Just a developer, a laptop, a terminal window — and an AI that spent two and a half hours working while its human went to do something else.

This past week, Dan Woods (@danveloper ) posted a thread on X that most people scrolled past. The ones who stopped and read it carefully understood immediately: something had shifted. Not in the way AI hype shifts every other Tuesday — but in the deep, structural, this-changes-the-math kind of way that only happens a few times a decade.

Dan ran a nearly 400 billion parameter AI model on his MacBook Pro.

No cloud. No GPU cluster. No data center. No API calls to some server farm humming in a warehouse somewhere.

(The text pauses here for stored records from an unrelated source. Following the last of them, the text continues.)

import Summits.ResolutionOfSingularities.ResolutionOfSingularities.Theorems.HilbertSamuelEliminationCampaignW42ToricMarkedDefs

/-!
# [OURS · L1 W4.2] Toric marked monomial objects in dimension 3 — brick 7B: WON corners stay won (first lemma of bridge B1)

[OURS · L1 W4.2 · seat res-L1-s42-pv-2 gen 5] Memo `L/res-L1-s42-pv-2/CALIBRATION-W42-O2-v4.md` §4 (B1).  `Won m s C` (some generator has order `≤ m` — the exit
condition of the polyhedra game / `cornerPuzzle.done`, WEAKER than `Resolved`); E-resolved ⇒ won; and the re-threading fact behind the activity
clause: under the blow-up of a LEGAL face every child of a WON corner is won, and corners avoiding the new ray keep their status (`won_move_of_won`).
NOT a statement of the manuscript under review.  AI work, weaker than expert review.  No `sorry`, no new axiom.
-/

set_option linter.dupNamespace false -- mandated namespace of this single-conjunct summit

namespace Summit.ResolutionOfSingularities.ResolutionOfSingularities.Theorems.CampaignW42.Toric

namespace TState

open Finset

variable {ι : Type}

/-- **[OURS · L1 W4.2]** The corner `C` is WON (the polyhedra game's / `cornerPuzzle`'s exit condition, `≤`): some generator has order `≤ m`. -/
def Won (m : ℕ) (s : TState ι) (C : Finset ℕ) : Prop := ∃ v, s.faceSum C v ≤ m

/-- E-resolved corners are won. -/
theorem Won.of_resolved {m : ℕ} {s : TState ι} {C : Finset ℕ} (h : s.Resolved m C) : s.Won m C := by
  obtain ⟨v, hv⟩ := h; exact ⟨v, hv.le⟩

/-- An E-resolved state has every corner won (`cornerPuzzle`'s `done`, up to the dictionary). -/
theorem won_of_eresolved {m : ℕ} {s : TState ι} (h : s.EResolved m) : ∀ C ∈ s.cones, s.Won m C :=
  fun C hC => Won.of_resolved (h C hC)

/-- A won corner avoiding the new ray stays won after a blow-up. -/
theorem Won.move_of_not_mem {m : ℕ} {s : TState ι} {R C : Finset ℕ} (h : s.Won m C) (hC : s.next ∉ C) : (s.move m R).Won m C := by
  obtain ⟨v, hv⟩ := h; exact ⟨v, by rw [faceSum_move_of_not_mem hC]; exact hv⟩

/-- **(B1, first brick) Won corners stay won.**  Every child of a WON corner under the blow-up of a LEGAL face is won
(`Σ_{R∖x} a(v) ≤ Σ_C a(v) ≤ m` for the winning generator, with non-negative exponents). -/
theorem Won.child {m : ℕ} {s : TState ι} (hs : s.Nonneg) {R C : Finset ℕ} (hR : s.Legal m R) (hRC : R ⊆ C) (h : s.Won m C)
    {x : ℕ} (hx : x ∈ R) (hC : s.next ∉ C) : (s.move m R).Won m (insert s.next (C.erase x)) := by
  obtain ⟨v, hv⟩ := h
  refine ⟨v, ?_⟩
  rw [faceSum_child (hRC hx) hC v]
  -- Σ_C a − a_x + (Σ_R a − m) ≤ m  since  Σ_R a − a_x ≤ Σ_C a − a_x ≤ m − a_x... precisely Σ_{R} a ≤ Σ_C a and a_x ≥ 0
  have h1 : s.faceSum R v ≤ s.faceSum C v := faceSum_mono_of_nonneg hs hRC v
  have h2 : s.expo x v ≤ s.faceSum R v := by
    unfold faceSum; exact Finset.single_le_sum (fun r _ => hs r v) hx
  have h3 := hR.2 v
  have h4 := hs x v
  omega

/-- Every cone of the blown-up state that descends from a won cone is won; cones avoiding the new ray keep their status. -/
theorem won_move_of_won {m : ℕ} {s : TState ι} (hs : s.Nonneg) (hwf : s.WF) {R : Finset ℕ} (hR : s.Legal m R) {D : Finset ℕ}
    (hD : D ∈ (s.move m R).cones) (h : ∀ C ∈ s.cones, D ∈ s.children R C → s.Won m C) : (s.move m R).Won m D := by
  rw [mem_move_cones] at hD
  obtain ⟨C, hC, hDC⟩ := hD
  have hw := h C hC hDC
  have hnC := hwf.next_notMem hC
  by_cases hRC : R ⊆ C
  · rw [children_of_subset hRC, Finset.mem_image] at hDC
    obtain ⟨x, hx, rfl⟩ := hDC
    exact hw.child hs hR hRC hx hnC
  · rw [children_of_not_subset hRC, Finset.mem_singleton] at hDC
    subst hDC; exact hw.move_of_not_mem hnC

end TState

end Summit.ResolutionOfSingularities.ResolutionOfSingularities.Theorems.CampaignW42.Toric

Just a laptop, an SSD, and an AI agent that figured out how to make the impossible work.

Before we get into what happened, meet the three forces that collided to make this possible.

@karpathy . Co-founder of OpenAI. Former Director of AI at Tesla. One of the most respected deep learning researchers alive. Karpathy has spent years quietly building tools that democratize AI research — infrastructure that lets a single developer run the kind of systematic experiments that once required institutional resources and a full team. His autoresearch repo is one of those tools: an automated research framework that designs experiments, runs them, evaluates results, and iterates without constant human babysitting.

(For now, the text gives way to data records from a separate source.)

/-
Copyright (c) 2026 the pub-hodgecm-mathlib formalisation cell (harness21).  Prover seat hodgecm-mathlib-K2E3-p17 (g9), Track B «K2-LIT» / h413
(`stmt-HodgeConjecture-24833`), line `K2_E3_EllipticInputs`, leaf (nsc-S-A'), D120 brick IRR''-c2 «Kill», part (K-b): «no cuspidal vectors in `r_Q` of a subquotient of a
representation carrying the cell hypothesis», in the `Bool` currency of ★ BRIDGE ∕ ★ IRR''-c1.  2026-09-04.
-/
import Summits.HodgeConjecture.HodgeConjecture.Theorems.K2E3GL3JacquetLeviRelabel            -- (K-a) (this seat): `exists_leviRelabel`, `exists_jacquetRelabel`, `jacquetRelabel_jacquetGL`, `mem_cutUnipotent_of_blockDiagonalGL_mem`
import Summits.HodgeConjecture.HodgeConjecture.Theorems.K2E3JacquetSubquotientNoCuspidal       -- ★ LIFT (K2E3-p17 g8): `intertwiningMap_subrepresentation_jacquetGL_eq_zero`
import Summits.HodgeConjecture.HodgeConjecture.Theorems.K2E3GL3JacquetInStagesBorel           -- ★ E2-J F2 (K2E3-p14): stages map `p`, `mem_coinvariantsKer_subrepresentation_iff`, `blockDiagonalGL_mulSingle_false_mem_unipotentRadicalGL`
import Summits.HodgeConjecture.HodgeConjecture.Theorems.K2E3GL3ExponentRules                  -- ★ H0 (K2E3-p25): `isSmooth_normalizedJacquetGL`
import Summits.HodgeConjecture.HodgeConjecture.Theorems.K2E3GL3OuterAutomorphismInduction     -- ★ T1 (K2E3-p21): `mem_unipotentRadicalP_iff`
import Literature.NumberTheory.Automorphic.ParabolicInductionCuspidalSupportProofs              -- ★ `isSupercuspidal_of_forall_cut`
import Literature.NumberTheory.Automorphic.ParabolicInductionQuotientProofs                     -- ★ `exists_isCoatom_subrepresentation`, `isIrreducible_quotientRep`, `IsSmooth.quotientRep`
import Literature.NumberTheory.Automorphic.ParabolicInductionAdmissibleProofs                   -- ★ `isIrreducible_comp_of_surjective`
import Literature.NumberTheory.Automorphic.ParabolicGLReindex                                   -- ★ `IsSmooth.comp_of_continuous`
import Literature.NumberTheory.Automorphic.AdmissibleSubquotient                                -- ★ `IsSmooth.toRepresentation`
import HarnessLib

/-!
# Crux `H413` — leaf (nsc-S-A′), brick IRR″-c2 (K-b): NO CUSPIDAL VECTORS IN `r_Q ρ` FOR A SUBQUOTIENT `ρ` OF A REPRESENTATION CARRYING THE CELL HYPOTHESIS (`Bool` currency)

Cell `hodgecm-mathlib`, Track B; THEOREMS ONLY; count-neutral helper (`--supports stmt-HodgeConjecture-24833 --as helper`).  `Q = P_{(2,1)}` labelled `![false,false,true]` (★ BRIDGE ∕
★ STD-EMB ∕ ★ IRR″-c1 currency), `M = GL₂ × GL₁` its block Levi, `ι = ι_e : GL₂(F) → M` the block embedding, `p : r_Q ρ ↠ r_B ρ` ★ p14's stages map (`[x]_Q ↦ [x]_B`).
Let `I` be smooth and carry the cell hypothesis `hcell` at the `Fin 2`-labelling `c = ![0,0,1]` (the binder `h3cell` of ★ E4a ∕ ★ IRR″-b specialised to `c`; paid by ★ (CELL-3)),
and let `ρ` be smooth, presented as a subquotient `ρ₁ ↪ I`, `ρ₁ ↠ ρ`.
* **`subrepresentation_eq_bot_of_stagesMap_eq_zero`**: a FINITELY GENERATED `M`-subrepresentation `W₂ ≤ r_Q ρ` (unnormalised action `jacquetGL`) all of whose vectors die under `p`
  is `⊥`.  Proof: a maximal proper `N₂ < W₂` (★ `exists_isCoatom_subrepresentation`) has an irreducible smooth quotient `σ = W₂ ⁄ N₂`; by ★ p14's left exactness in the
  `GL₂`-slot (`mem_coinvariantsKer_subrepresentation_iff`) every vector of `W₂` lies in the `U₂`-coinvariant kernel of `W₂ ∘ ι`, so `σ` transported to the `Fin 2`-Levi along
  (K-a)'s `φ` has vanishing cut-Jacquet module (`ι(U₂)` ↦ `cutUnipotent F ![0,0,1] 0`, (K-a) §3) and is SUPERCUSPIDAL (★ `isSupercuspidal_of_forall_cut`); transporting `W₂` along
  (K-a)'s `Θ : r_Q^{Bool} ρ ≃ r_Q^{Fin} ρ` gives a `Fin 2`-currency `M`-subrepresentation `W′ ≤ jacquetGL F ![0,0,1] ρ` with a NON-ZERO intertwining map `W′ ↠ σ ∘ φ` — contradicting
  ★ LIFT §1 `intertwiningMap_subrepresentation_jacquetGL_eq_zero` (Casselman's Cor. 5.4.3 pulled back to subquotients).
* **`eq_zero_of_stagesMap_cyclic_eq_zero`**: CYCLIC FORM — a vector `x ∈ r_Q ρ` whose cyclic `M`-span dies under `p` is `0` (`ℂ[M]·x` is finitely generated,
  Mathlib `Module.Finite.span_singleton` ∕ `Subrepresentation.ofSubmodule'`, as in ★ LIFT `eq_zero_of_forall_cut_cyclic`).
Consumer: (K-c) `K2E3GL3OneLinkNestedHighKill` (the second peel kernel `K₂` of ★ `exists_peel_tower` is `⊥`).

HONEST LABEL: HC_CM is proved only modulo the 7 printed citations (2 remaining named inputs: hLiu418 = stmt-HodgeConjecture-24832, h413 =
stmt-HodgeConjecture-24833) until rung 0 closes; count-neutral helper.

## References
* [BernsteinZelevinsky1977] I. N. Bernstein, A. V. Zelevinsky, *Induced representations of reductive p-adic groups I*, Ann. Sci. ÉNS 10 (1977), Prop. 1.9 (a), §2.3–2.4, Thm. 2.5, Thm. 2.9.
* [Casselman1995] W. Casselman, *Introduction to the theory of admissible representations of p-adic reductive groups* (draft 1995), Prop. 3.2.3, Thm. 5.1.2, Cor. 5.4.3, §6.3.
-/

set_option autoImplicit false
-- the mandated namespace repeats `HodgeConjecture.HodgeConjecture`, as in every `Theorems/*.lean` of this sub-problem
set_option linter.dupNamespace false

noncomputable section

open Representation Function Literature.NumberTheory.Automorphic Literature.NumberTheory.GaloisRepresentations.IsNonarchimedeanLocalField
open Literature.RepresentationTheory.FiniteGroups Literature.RepresentationTheory.Semisimple
open scoped MatrixGroups
open Summit.HodgeConjecture.HodgeConjecture.Cruxes.H413.K2E3GL3JacquetLeviRelabel (exists_leviRelabel exists_jacquetRelabel jacquetRelabel_jacquetGL mem_cutUnipotent_of_blockDiagonalGL_mem)
open Summit.HodgeConjecture.HodgeConjecture.Cruxes.H413.K2E3JacquetSubquotientNoCuspidal (intertwiningMap_subrepresentation_jacquetGL_eq_zero)
open Summit.HodgeConjecture.HodgeConjecture.Cruxes.H413.K2E3GL3JacquetInStagesBorel (mem_coinvariantsKer_subrepresentation_iff blockDiagonalGL_mulSingle_false_mem_unipotentRadicalGL)
open Summit.HodgeConjecture.HodgeConjecture.Cruxes.H413.K2E3GL3ExponentRules (isSmooth_normalizedJacquetGL)

namespace Summit.HodgeConjecture.HodgeConjecture.Cruxes.H413.K2E3JacquetSubquotientNoCuspidalBool

variable {F : Type} [Field F] [ValuativeRel F] [TopologicalSpace F] [IsNonarchimedeanLocalField F]
  (e : Fin 2 ≃ {i : Fin 3 // (![false, false, true] : Fin 3 → Bool) i = false})
  (he : ∀ j : Fin 2, ((e j : {i : Fin 3 // (![false, false, true] : Fin 3 → Bool) i = false}) : Fin 3) = Fin.castSucc j)
  {XI X₁ X : Type} [AddCommGroup XI] [Module ℂ XI] [AddCommGroup X₁] [Module ℂ X₁] [AddCommGroup X] [Module ℂ X]
  (I : Representation ℂ (GL (Fin 3) F) XI) (ρ₁ : Representation ℂ (GL (Fin 3) F) X₁) (ρ : Representation ℂ (GL (Fin 3) F) X)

Apple’s “LLM in a Flash” paper. A research paper from Apple’s ML team that proposed something conceptually radical: you don’t need an entire model in RAM to run it. If you stream only the parts you’re actively using directly from fast SSD storage, you can run models far larger than your available memory. The math works. The question was whether someone would actually build it.

Claude Code. Anthropic’s agentic AI coding tool. Not a chatbot. Not an autocomplete engine. An agent — something that takes a goal, breaks it into tasks, writes code, runs experiments, reads results, and iterates autonomously. Think of it less like a search engine and more like a brilliant, tireless junior engineer who never sleeps, never gets frustrated, and can hold an entire complex codebase in its head simultaneously.

Dan handed Claude Code the Karpathy autoresearch repo and Apple’s flash paper and said, in effect: figure this out.

What happened next is why we’re here.

This is the part most articles about this story are going to miss, so let’s slow down and be precise.

Dan did not write the optimization code himself. He did not manually design the experiments. He did not sit at his computer tweaking parameters and rerunning tests for hours.

He gave Claude Code a mission and stepped back.

Claude Code read the Apple research paper. It understood the architecture of the Qwen3.5-397B model. It read Karpathy’s autoresearch framework and understood how to use it as a scaffolding for systematic experimentation. Then it got to work.

For 2 hours and 24 minutes, Claude Code ran autonomously. It designed and executed 11 separate experiments. It kept 7 configurations that showed promise. It discarded 4 that didn’t. It crashed zero times. It maintained an internal research log, evaluated each experiment’s results against the goal, and used those results to inform the next experiment — exactly the way a good researcher would.

At the end of those two and a half hours, Qwen3.5-397B — a model stored in 209 gigabytes on disk, with nearly 400 billion parameters — was generating coherent, correct text on a MacBook Pro with 48GB of RAM.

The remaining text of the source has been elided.